NEW ORLEANS (AP) Louisiana’s environmental agency has settled a lawsuit over a New Orleans landfill where debris has been dumped since Hurricane Katrina, but Mayor Ray Nagin recently ordered suspension of a zoning ordinance to allow a new landfill not far away, and close to a national wildlife area.
The state Department of Environmental Quality and the Louisiana Environmental Action Network settled the suit Wednesday that the environmental group brought in protest of the state’s decision to relax requirements after Katrina and allow the Old Gentilly Landfill to reopen for construction and demolition debris.
The department in the settlement agreed to limit, temporarily, daily dumping at the landfill to 19,000 cubic yards of waste and to study how dumping could affect the nearby Intracoastal Waterway levee. Regulators also promised to add water-monitoring wells and to allow the public to weigh in on the reopening.
Louisiana Environmental Action Network attorney Joel Waltzer said he hopes the change will lead to the landfill’s closure.
But Dana Stumpf, president of AMID/Metro Partnership LLC, which operates the Old Gentilly site, was unhappy with the settlement. By sharply reducing the amount of debris that can be dumped at Old Gentilly, the city’s cleanup will be slowed, she said, because other landfills are too far away.
"We’re the logical choice and the most efficient choice," Stumpf said, citing her company’s polls of haulers that showed they would take four to five loads per day to Old Gentilly versus 21/2 loads to other locations.
The new landfill, which like Old Gentilly would accept construction and demolition waste, would be operated by Waste Management of Louisiana, holder of the city’s contract for residential garbage pickup, according to Nagin’s executive order.

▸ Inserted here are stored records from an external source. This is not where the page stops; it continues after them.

/-- **THE `Θ`-SUBALGEBRA THEOREM FOR UNITARY MULTIPLICITIES `(24, 29)` — complex Hermitian core,
classification-free.** `𝔊 ⊆ End(W)` bracket-closed and irreducible, `Θ ∈ 𝔊` an involution with `dim P = 24`,
`dim Q = 29`, Hermitian data, `𝔊` adjoint-closed ⟹ `𝔊 = End(W)`: every Levi type `(r | 29 − r)`, `1 ≤ r ≤ 24`, is a
tree core, so every non-zero raising rank is good (`UnitaryDoubleLevi.eq_top_of_raise_of_core`).
[cite: Ribet1983, Thm. 3] [cite: Gordon1997, Thm. 6.3 (3)] [cite: Deligne1982HodgeCycles, I §3 Prop. 3.4, 3.6]
[cite: GoodmanWallachGTM255, §4.1.1] -/
theorem UnitaryTwentyFourTwentyNine.eq_top_of_smul [FiniteDimensional ℂ W] {𝔊 : Submodule ℂ (Module.End ℂ W)}
    (hbr : ∀ Y ∈ 𝔊, ∀ Z ∈ 𝔊, Y * Z - Z * Y ∈ 𝔊)
    (hirr : ∀ U : Submodule ℂ W, (∀ A ∈ 𝔊, ∀ u ∈ U, A u ∈ U) → U = ⊥ ∨ U = ⊤)
    {Θ : Module.End ℂ W} (hΘ : Θ ∈ 𝔊) (hΘΘ : Θ * Θ = 1)
    {P Q : Submodule ℂ W} (hP : ∀ x, x ∈ P ↔ Θ x = x) (hQ : ∀ x, x ∈ Q ↔ Θ x = -x)
    (hP24 : Module.finrank ℂ P = 24) (hQ29 : Module.finrank ℂ Q = 29)
    {s : W → W → ℂ} (hadd : ∀ x y z, s (x + y) z = s x z + s y z)
    (hsmul : ∀ (c : ℂ) (x y : W), s (c • x) y = c * s x y) (hsymm : ∀ x y, s y x = starRingEnd ℂ (s x y))
    (hPQ : ∀ p ∈ P, ∀ q ∈ Q, s p q = 0) (hdefP : ∀ p ∈ P, s p p = 0 → p = 0) (hdefQ : ∀ q ∈ Q, s q q = 0 → q = 0)
    (hadj : ∀ X ∈ 𝔊, ∃ Y ∈ 𝔊, ∀ x y, s (X x) y = s x (Y y)) : 𝔊 = ⊤ := by
  classical
  have hraiseval : ∀ Z : Module.End ℂ W, Θ * Z = Z → ∀ w, Z w ∈ P := fun Z hΘZ w =>
    (hP _).2 (by rw [← Module.End.mul_apply, hΘZ])
  have hle : ∀ B' : Module.End ℂ W, Θ * B' = B' → Module.finrank ℂ (LinearMap.range B') ≤ 24 := fun B' h => by
    rw [← hP24]
    exact Submodule.finrank_mono (by rintro _ ⟨w, rfl⟩; exact hraiseval B' h w)
  -- every non-zero rank is good: the larger-side Levi type `(r | 29 − r)` is a tree core
  have key : ∀ r, 1 ≤ r → r ≤ 24 → ∀ B' ∈ 𝔊, Θ * B' = B' → B' * Θ = -B' →
      Module.finrank ℂ (LinearMap.range B') = r → 𝔊 = ⊤ := by
    intro r hr1 hr24 B' hB' hΘB' hB'Θ hr
    refine UnitaryDoubleLevi.eq_top_of_raise_of_core hbr hirr hΘ hΘΘ hP hQ hadd hsymm hPQ hdefP hdefQ hadj hB' hΘB' hB'Θ
      (by omega) (by omega) (by omega)
      fun U 𝔩 ι P' Q' hbr𝔩 hirr𝔩 hι hιι hP' hQ' hfinP' hfinQ' hP'Q' hdefP' hdefQ' hadj𝔩 => ?_
    rw [hQ29, hr] at hfinQ'
    rw [hr] at hfinP'
    have hcases : r = 1 ∨ r = 2 ∨ r = 3 ∨ r = 4 ∨ r = 5 ∨ r = 6 ∨ r = 7 ∨ r = 8 ∨ r = 9 ∨ r = 10 ∨ r = 11 ∨ r = 12 ∨ r = 13 ∨ r = 14 ∨ r = 15 ∨ r = 16 ∨ r = 17 ∨ r = 18 ∨ r = 19 ∨ r = 20 ∨ r = 21 ∨ r = 22 ∨ r = 23 ∨ r = 24 := by omega
    rcases hcases with rfl | rfl | rfl | rfl | rfl | rfl | rfl | rfl | rfl | rfl | rfl | rfl | rfl | rfl | rfl | rfl | rfl | rfl | rfl | rfl | rfl | rfl | rfl | rfl
    · -- `(1 | 28)`
      exact UnitaryThreeCoprime.eq_top_of_finrank_eq_one hbr𝔩 hirr𝔩 (Submodule.neg_mem _ hι) ((neg_mul_neg ι ι).trans hιι) (P := Q') (Q := P') (fun x => by rw [hQ', LinearMap.neg_apply, neg_eq_iff_eq_neg]) (fun x => by rw [hP', LinearMap.neg_apply, neg_inj]) (by omega) hfinP'
    · -- `(2 | 27)`
      exact UnitaryTwoOdd.eq_top hbr𝔩 hirr𝔩 hι hιι hP' hQ' hfinP' ⟨13, by omega⟩ (s := fun x y : U => s (x : W) y) (fun x y z => by simp only [Submodule.coe_add, hadd]) (fun x y => hsymm _ _) hP'Q' hdefP' hdefQ' hadj𝔩
    · -- `(3 | 26)`
      exact UnitaryThreeCoprime.eq_top hbr𝔩 hirr𝔩 hι hιι hP' hQ' hfinP' (by omega) (s := fun x y : U => s (x : W) y) (fun x y z => by simp only [Submodule.coe_add, hadd]) (fun x y => hsymm _ _) hP'Q' hdefP' hdefQ' hadj𝔩
    · -- `(4 | 25)`
      exact UnitaryFourOdd.eq_top hbr𝔩 hirr𝔩 hι hιι hP' hQ' hfinP' ⟨12, by omega⟩ (s := fun x y : U => s (x : W) y) (fun x y z => by simp only [Submodule.coe_add, hadd]) (fun x y => hsymm _ _) hP'Q' hdefP' hdefQ' hadj𝔩
    · -- `(5 | 24)`
      exact UnitaryFive.eq_top_of_smul hbr𝔩 hirr𝔩 hι hιι hP' hQ' hfinP' (by omega) (s := fun x y : U => s (x : W) y) (fun x y z => by simp only [Submodule.coe_add, hadd]) (fun c x y => by simp only [Submodule.coe_smul, hsmul]) (fun x y => hsymm _ _) hP'Q' hdefP' hdefQ' hadj𝔩
    · -- `(6 | 23)`
      exact UnitarySix.eq_top_of_smul hbr𝔩 hirr𝔩 hι hιι hP' hQ' hfinP' ⟨11, by omega⟩ (by omega) (s := fun x y : U => s (x : W) y) (fun x y z => by simp only [Submodule.coe_add, hadd]) (fun c x y => by simp only [Submodule.coe_smul, hsmul]) (fun x y => hsymm _ _) hP'Q' hdefP' hdefQ' hadj𝔩
    · -- `(7 | 22)`
      exact UnitarySeven.eq_top_of_smul hbr𝔩 hirr𝔩 hι hιι hP' hQ' hfinP' (by omega) (s := fun x y : U => s (x : W) y) (fun x y z => by simp only [Submodule.coe_add, hadd]) (fun c x y => by simp only [Submodule.coe_smul, hsmul]) (fun x y => hsymm _ _) hP'Q' hdefP' hdefQ' hadj𝔩
    · -- `(8 | 21)`
      exact UnitaryEightTwentyOne.eq_top_of_smul hbr𝔩 hirr𝔩 hι hιι hP' hQ' hfinP' (by omega) (s := fun x y : U => s (x : W) y) (fun x y z => by simp only [Submodule.coe_add, hadd]) (fun c x y => by simp only [Submodule.coe_smul, hsmul]) (fun x y => hsymm _ _) hP'Q' hdefP' hdefQ' hadj𝔩
    · -- `(9 | 20)`
      exact UnitaryNineTwenty.eq_top_of_smul hbr𝔩 hirr𝔩 hι hιι hP' hQ' hfinP' (by omega) (s := fun x y : U => s (x : W) y) (fun x y z => by simp only [Submodule.coe_add, hadd]) (fun c x y => by simp only [Submodule.coe_smul, hsmul]) (fun x y => hsymm _ _) hP'Q' hdefP' hdefQ' hadj𝔩
    · -- `(10 | 19)`
      exact UnitaryTenNineteen.eq_top_of_smul hbr𝔩 hirr𝔩 hι hιι hP' hQ' hfinP' (by omega) (s := fun x y : U => s (x : W) y) (fun x y z => by simp only [Submodule.coe_add, hadd]) (fun c x y => by simp only [Submodule.coe_smul, hsmul]) (fun x y => hsymm _ _) hP'Q' hdefP' hdefQ' hadj𝔩
    · -- `(11 | 18)`
      exact UnitaryEleven.eq_top_of_smul hbr𝔩 hirr𝔩 hι hιι hP' hQ' hfinP' (by omega) (s := fun x y : U => s (x : W) y) (fun x y z => by simp only [Submodule.coe_add, hadd]) (fun c x y => by simp only [Submodule.coe_smul, hsmul]) (fun x y => hsymm _ _) hP'Q' hdefP' hdefQ' hadj𝔩
    · -- `(12 | 17)`
      exact UnitarySeventeen.eq_top_of_smul hbr𝔩 hirr𝔩 hι hιι hP' hQ' (by omega) (by omega) (by omega) (s := fun x y : U => s (x : W) y) (fun x y z => by simp only [Submodule.coe_add, hadd]) (fun c x y => by simp only [Submodule.coe_smul, hsmul]) (fun x y => hsymm _ _) hP'Q' hdefP' hdefQ' hadj𝔩
    · -- `(13 | 16)`
      exact UnitaryThirteen.eq_top_of_smul hbr𝔩 hirr𝔩 hι hιι hP' hQ' hfinP' (by omega) (s := fun x y : U => s (x : W) y) (fun x y z => by simp only [Submodule.coe_add, hadd]) (fun c x y => by simp only [Submodule.coe_smul, hsmul]) (fun x y => hsymm _ _) hP'Q' hdefP' hdefQ' hadj𝔩
    · -- `(14 | 15)`
      exact UnitaryFourteenFifteen.eq_top_of_smul hbr𝔩 hirr𝔩 hι hιι hP' hQ' hfinP' (by omega) (s := fun x y : U => s (x : W) y) (fun x y z => by simp only [Submodule.coe_add, hadd]) (fun c x y => by simp only [Submodule.coe_smul, hsmul]) (fun x y => hsymm _ _) hP'Q' hdefP' hdefQ' hadj𝔩
    · -- `(15 | 14)`
      exact UnitaryFourteenFifteen.eq_top_of_smul' hbr𝔩 hirr𝔩 hι hιι hP' hQ' hfinP' (by omega) (s := fun x y : U => s (x : W) y) (fun x y z => by simp only [Submodule.coe_add, hadd]) (fun c x y => by simp only [Submodule.coe_smul, hsmul]) (fun x y => hsymm _ _) hP'Q' hdefP' hdefQ' hadj𝔩
    · -- `(16 | 13)`
      exact UnitaryThirteen.eq_top_of_smul' hbr𝔩 hirr𝔩 hι hιι hP' hQ' (by omega) (by omega) (s := fun x y : U => s (x : W) y) (fun x y z => by simp only [Submodule.coe_add, hadd]) (fun c x y => by simp only [Submodule.coe_smul, hsmul]) (fun x y => hsymm _ _) hP'Q' hdefP' hdefQ' hadj𝔩
    · -- `(17 | 12)`
      exact UnitarySeventeen.eq_top_of_smul' hbr𝔩 hirr𝔩 hι hιι hP' hQ' hfinP' (by omega) (by omega) (s := fun x y : U => s (x : W) y) (fun x y z => by simp only [Submodule.coe_add, hadd]) (fun c x y => by simp only [Submodule.coe_smul, hsmul]) (fun x y => hsymm _ _) hP'Q' hdefP' hdefQ' hadj𝔩
    · -- `(18 | 11)`
      exact UnitaryEleven.eq_top_of_smul' hbr𝔩 hirr𝔩 hι hιι hP' hQ' (by omega) (by omega) (s := fun x y : U => s (x : W) y) (fun x y z => by simp only [Submodule.coe_add, hadd]) (fun c x y => by simp only [Submodule.coe_smul, hsmul]) (fun x y => hsymm _ _) hP'Q' hdefP' hdefQ' hadj𝔩
    · -- `(19 | 10)`
      exact UnitaryTenNineteen.eq_top_of_smul' hbr𝔩 hirr𝔩 hι hιι hP' hQ' hfinP' (by omega) (s := fun x y : U => s (x : W) y) (fun x y z => by simp only [Submodule.coe_add, hadd]) (fun c x y => by simp only [Submodule.coe_smul, hsmul]) (fun x y => hsymm _ _) hP'Q' hdefP' hdefQ' hadj𝔩
    · -- `(20 | 9)`
      exact UnitaryNineTwenty.eq_top_of_smul' hbr𝔩 hirr𝔩 hι hιι hP' hQ' hfinP' (by omega) (s := fun x y : U => s (x : W) y) (fun x y z => by simp only [Submodule.coe_add, hadd]) (fun c x y => by simp only [Submodule.coe_smul, hsmul]) (fun x y => hsymm _ _) hP'Q' hdefP' hdefQ' hadj𝔩
    · -- `(21 | 8)`
      exact UnitaryEightTwentyOne.eq_top_of_smul' hbr𝔩 hirr𝔩 hι hιι hP' hQ' hfinP' (by omega) (s := fun x y : U => s (x : W) y) (fun x y z => by simp only [Submodule.coe_add, hadd]) (fun c x y => by simp only [Submodule.coe_smul, hsmul]) (fun x y => hsymm _ _) hP'Q' hdefP' hdefQ' hadj𝔩
    · -- `(22 | 7)`
      exact UnitarySeven.eq_top_of_smul' hbr𝔩 hirr𝔩 hι hιι hP' hQ' (by omega) (by omega) (s := fun x y : U => s (x : W) y) (fun x y z => by simp only [Submodule.coe_add, hadd]) (fun c x y => by simp only [Submodule.coe_smul, hsmul]) (fun x y => hsymm _ _) hP'Q' hdefP' hdefQ' hadj𝔩
    · -- `(23 | 6)`
      exact UnitarySix.eq_top_of_smul' hbr𝔩 hirr𝔩 hι hιι hP' hQ' ⟨11, by omega⟩ (by omega) (by omega) (s := fun x y : U => s (x : W) y) (fun x y z => by simp only [Submodule.coe_add, hadd]) (fun c x y => by simp only [Submodule.coe_smul, hsmul]) (fun x y => hsymm _ _) hP'Q' hdefP' hdefQ' hadj𝔩
    · -- `(24 | 5)`
      exact UnitaryFive.eq_top_of_smul' hbr𝔩 hirr𝔩 hι hιι hP' hQ' (by omega) (by omega) (s := fun x y : U => s (x : W) y) (fun x y z => by simp only [Submodule.coe_add, hadd]) (fun c x y => by simp only [Submodule.coe_smul, hsmul]) (fun x y => hsymm _ _) hP'Q' hdefP' hdefQ' hadj𝔩
  by_contra hne
  obtain ⟨B, hB, hΘB, hBΘ, hr2⟩ :=
    UnitaryThreeCoprime.exists_raise_rank_ge_two hbr hirr hΘ hΘΘ hP hQ (by omega) (by omega)
  have h := hle B hΘB
  exact hne (key _ (by omega) h B hB hΘB hBΘ rfl)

Nagin defended his authority to suspend zoning laws, citing an earlier declaration of a state of emergency that gave him wider authority than usual. The order says "the threatened closure of the only construction and demolition landfill site in the city necessitate(s) the immediate opening of an alternative temporary location."
DEQ officials said they were aware of plans to try to create a landfill at the site but that they had received no applications.
Waltzer denounced the idea of opening the second landfill, on a nearby property that abuts the Bayou Sauvage National Wildlife Reserve and was previously rejected as a landfill site. Waltzer said the site is near a section of town populated by Vietnamese-Americans who have been working to restore their flood-damaged properties.
"It’s a very poor idea," Waltzer said. "And again, you’re right next to a levee, and you’re next to a wildlife preserve. They’re inviting another lawsuit if they even think about it."